PROBLEM TO WORK ON
Of the entries below, restate word for word only the section that runs from the line with "theorem W1_inter_W2_eq_zero (s" to the line with "rw [mul_smul, two_smul]", counting both ends.

*** RECORDS FOR THIS TASK ***

/-- LEMMA 2.4.2, first display line: «Our sign convention for square roots yields `√−1√−d = −√d`. `(f(I(v)), v) =
−√d(v₁^{1,0} − v₂^{1,0} − v₁^{0,1} + v₂^{0,1}, …)_V`» — i.e. `f(I(v)) = −√d·(v₁^{1,0}, −v₁^{0,1}, −v₂^{1,0}, v₂^{0,1})`
when `i·s = −r` (`r` playing `√d`). [cite: Markman2025SecantWeil, Lemma 2.4.2 (proof), p. 20 L13–36] -/
theorem fI_apply (i s r : K) (hconv : i * s = -r) (v : A × B × C × E) :
    fW s (cxI i v) = (-r) • (v.1, -v.2.1, -v.2.2.1, v.2.2.2) := by
  have h : s * i = -r := by rw [mul_comm, hconv]
  ext <;> simp [cxI, fW, smul_smul, h]

/-- LEMMA 2.4.2: «`g_P(v, v) = 2√d(−(v₁^{1,0}, v₂^{0,1})_V + (v₁^{0,1}, v₂^{1,0})_V)`» with `g_P(x, y) := (f(I(x)), y)_V`,
and the proof's second line «`= −2√d((v₁^{1,0}, v₂^{0,1})_V − (v₁^{0,1}, v₂^{1,0})_V)`»; the component pairings
are those of the embedded components. [cite: Markman2025SecantWeil, Lemma 2.4.2, p. 20 L6–49] -/
theorem lemma_2_4_2 (β : A →ₗ[K] E →ₗ[K] K) (γ : B →ₗ[K] C →ₗ[K] K) (i s r : K) (hconv : i * s = -r)
    (v : A × B × C × E) :
    pair4 β γ (fW s (cxI i v)) v
        = 2 * r * (-(pair4 β γ (v.1, 0, 0, 0) (0, 0, 0, v.2.2.2)) + pair4 β γ (0, v.2.1, 0, 0) (0, 0, v.2.2.1, 0))
      ∧ pair4 β γ (fW s (cxI i v)) v
        = -(2 * r) * (pair4 β γ (v.1, 0, 0, 0) (0, 0, 0, v.2.2.2) - pair4 β γ (0, v.2.1, 0, 0) (0, 0, v.2.2.1, 0)) := by
  have h : s * i = -r := by rw [mul_comm, hconv]
  constructor <;>
  · simp only [pair4, fW, cxI, smul_smul, h, map_smul, map_neg, map_zero, LinearMap.smul_apply,
      LinearMap.neg_apply, smul_eq_mul, neg_smul, smul_neg]
    ring

/-- «`f ∘ I` is self-dual. We get the symmetric bilinear form on `V_ℝ` given by `g_P(x, y) := Ξ_P(I(x), y) =
(f(I(x)), y)_V`»: in the model `(f(I(x)), y)_V = (x, f(I(y)))_V`, so `g_P` is symmetric.
[cite: Markman2025SecantWeil, §2.4, p. 20 L3–5] -/
theorem gP_symm (β : A →ₗ[K] E →ₗ[K] K) (γ : B →ₗ[K] C →ₗ[K] K) (i s : K) (x y : A × B × C × E) :
    pair4 β γ (fW s (cxI i x)) y = pair4 β γ (fW s (cxI i y)) x := by
  simp only [pair4, fW, cxI, smul_smul, map_smul, map_neg, LinearMap.smul_apply, LinearMap.neg_apply, smul_eq_mul,
    smul_neg]
  ring

end GP

/-! ### §C. (2.4.4)–(2.4.6): `exp(u)` on `H¹(X, K) ⊕ H¹(X̂, K)` and `W₁ ∩ W₂ = 0` -/

section ExpU

variable {K : Type*} [Field K] {P Q : Type*} [AddCommGroup P] [Module K P] [AddCommGroup Q] [Module K Q]

/-- (2.4.4) «`exp(u) · (w, y) = (w − √−dθ(y), y)`, `w ∈ H¹(X, K)` and `y ∈ H¹(X̂, K) ≅ H¹(X, K)^*`» (`u = √−dΘ`,
`θ` = contraction with `Θ`, (2.4.3)); `s` plays `√−d`. [cite: Markman2025SecantWeil, (2.4.4), p. 21 L3–14] -/
def expU (s : K) (θ : Q →ₗ[K] P) (v : P × Q) : P × Q :=
  (v.1 - s • θ v.2, v.2)

/-- «`exp(u)` … leaves invariant every element of the latter subspace» `H¹(X, K)` (the `w`-axis).
[cite: Markman2025SecantWeil, §2.4, p. 21 L14–17] -/
theorem expU_fixes_H1X (s : K) (θ : Q →ₗ[K] P) (w : P) : expU s θ (w, 0) = (w, 0) := by
  simp [expU]

/-- (2.4.6) «`W₁ := exp(u)(H¹(X, K)^*) = {(−√−dθ(y), y) : y ∈ H¹(X, K)^*}`»: the image of `(0, y)`.
[cite: Markman2025SecantWeil, (2.4.6), p. 21 L27–36] -/
theorem expU_on_dual (s : K) (θ : Q →ₗ[K] P) (y : Q) : expU s θ (0, y) = (-(s • θ y), y) := by
  simp [expU]

/-- `exp(−u)` inverts `exp(u)` on `V_K` (so `exp(u)` is an automorphism, as printed: «a linear automorphism»).
[cite: Markman2025SecantWeil, §2.4, p. 21 L7–9] -/
theorem expU_neg (s : K) (θ : Q →ₗ[K] P) (v : P × Q) : expU (-s) θ (expU s θ v) = v := by
  ext <;> simp [expU]

/-- «The intersection `W₁ ∩ W₂` is the zero subspace, since `θ` is an isomorphism» — with `W₂ = {(+√−dθ(y), y)}`: a common
element `(−√−dθ(y), y) = (√−dθ(y′), y′)` forces `y = y′` and `2√−d·θ(y) = 0`, hence `y = 0` for `θ` injective and
`2√−d ≠ 0` (the latter is the honest side condition; automatic in characteristic `0` when `d ≠ 0`).
[cite: Markman2025SecantWeil, (2.4.6), p. 21 L37–44] -/
theorem W1_inter_W2_eq_zero (s : K) (θ : Q →ₗ[K] P) (hθ : Function.Injective θ) (h2s : (2 : K) * s ≠ 0)
    (y y' : Q) (h : ((-(s • θ y), y) : P × Q) = (s • θ y', y')) : y = 0 ∧ y' = 0 := by
  have hy : y = y' := (Prod.ext_iff.mp h).2
  subst hy
  have h1 : -(s • θ y) = s • θ y := (Prod.ext_iff.mp h).1
  have h2 : ((2 : K) * s) • θ y = 0 := by
    rw [mul_smul, two_smul]
    nth_rewrite 1 [← h1]
    exact neg_add_cancel _
  have h3 : θ y = 0 := by
    rcases smul_eq_zero.mp h2 with h0 | h0
    · exact absurd h0 h2s
    · exact h0
  have h4 : y = 0 := hθ (by rw [h3, map_zero])
  exact ⟨h4, h4⟩

/-- In characteristic `0` the side condition `2√−d ≠ 0` is just `d ≠ 0` (`s² = −d`).
[cite: Markman2025SecantWeil, (2.4.6), p. 21 L44] -/
theorem two_sqrt_ne_zero [CharZero K] (d s : K) (hs : s ^ 2 = -d) (hd : d ≠ 0) : (2 : K) * s ≠ 0 := by
  refine mul_ne_zero two_ne_zero ?_
  rintro rfl
  apply hd
  have : (0 : K) ^ 2 = -d := hs
  simpa using this.symm

end ExpU

/-! ### §D. Proposition 2.4.4, end of proof: the `Θ(ȳ ∧ I(y))` expansion -/

section ThetaExpansion

variable {S : Type*} [CommRing S] {M : Type*} [AddCommGroup M] [Module S M]

/-- «Write `y = a + ib` … Then `ȳ ∧ I(y) = (a − ib) ∧ (I(a) + iI(b)) = a ∧ I(a) + b ∧ I(b) + i[a ∧ I(b) − b ∧ I(a)]`» —
read after applying the bilinear `Θ` (only `Θ(ȳ ∧ I(y))` is used), for `I` linear and `i² = −1`.
[cite: Markman2025SecantWeil, Proposition 2.4.4 (proof), p. 22 L3–4] -/
theorem conj_wedge_I_expansion (Θ : M →ₗ[S] M →ₗ[S] S) (I : M →ₗ[S] M) (i : S) (hi : i * i = -1) (a b : M) :
    Θ (a - i • b) (I a + i • I b) = Θ a (I a) + Θ b (I b) + i * (Θ a (I b) - Θ b (I a)) := by
  simp only [map_sub, map_add, map_smul, LinearMap.sub_apply, LinearMap.smul_apply, smul_eq_mul]
  have : i * (i * Θ b (I b)) = -Θ b (I b) := by rw [← mul_assoc, hi, neg_one_mul]
  linear_combination (-1 : S) * this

*** End of RECORDS FOR THIS TASK ***

YOUR SOLUTION
theorem W1_inter_W2_eq_zero (s : K) (θ : Q →ₗ[K] P) (hθ : Function.Injective θ) (h2s : (2 : K) * s ≠ 0)
    (y y' : Q) (h : ((-(s • θ y), y) : P × Q) = (s • θ y', y')) : y = 0 ∧ y' = 0 := by
  have hy : y = y' := (Prod.ext_iff.mp h).2
  subst hy
  have h1 : -(s • θ y) = s • θ y := (Prod.ext_iff.mp h).1
  have h2 : ((2 : K) * s) • θ y = 0 := by
    rw [mul_smul, two_smul]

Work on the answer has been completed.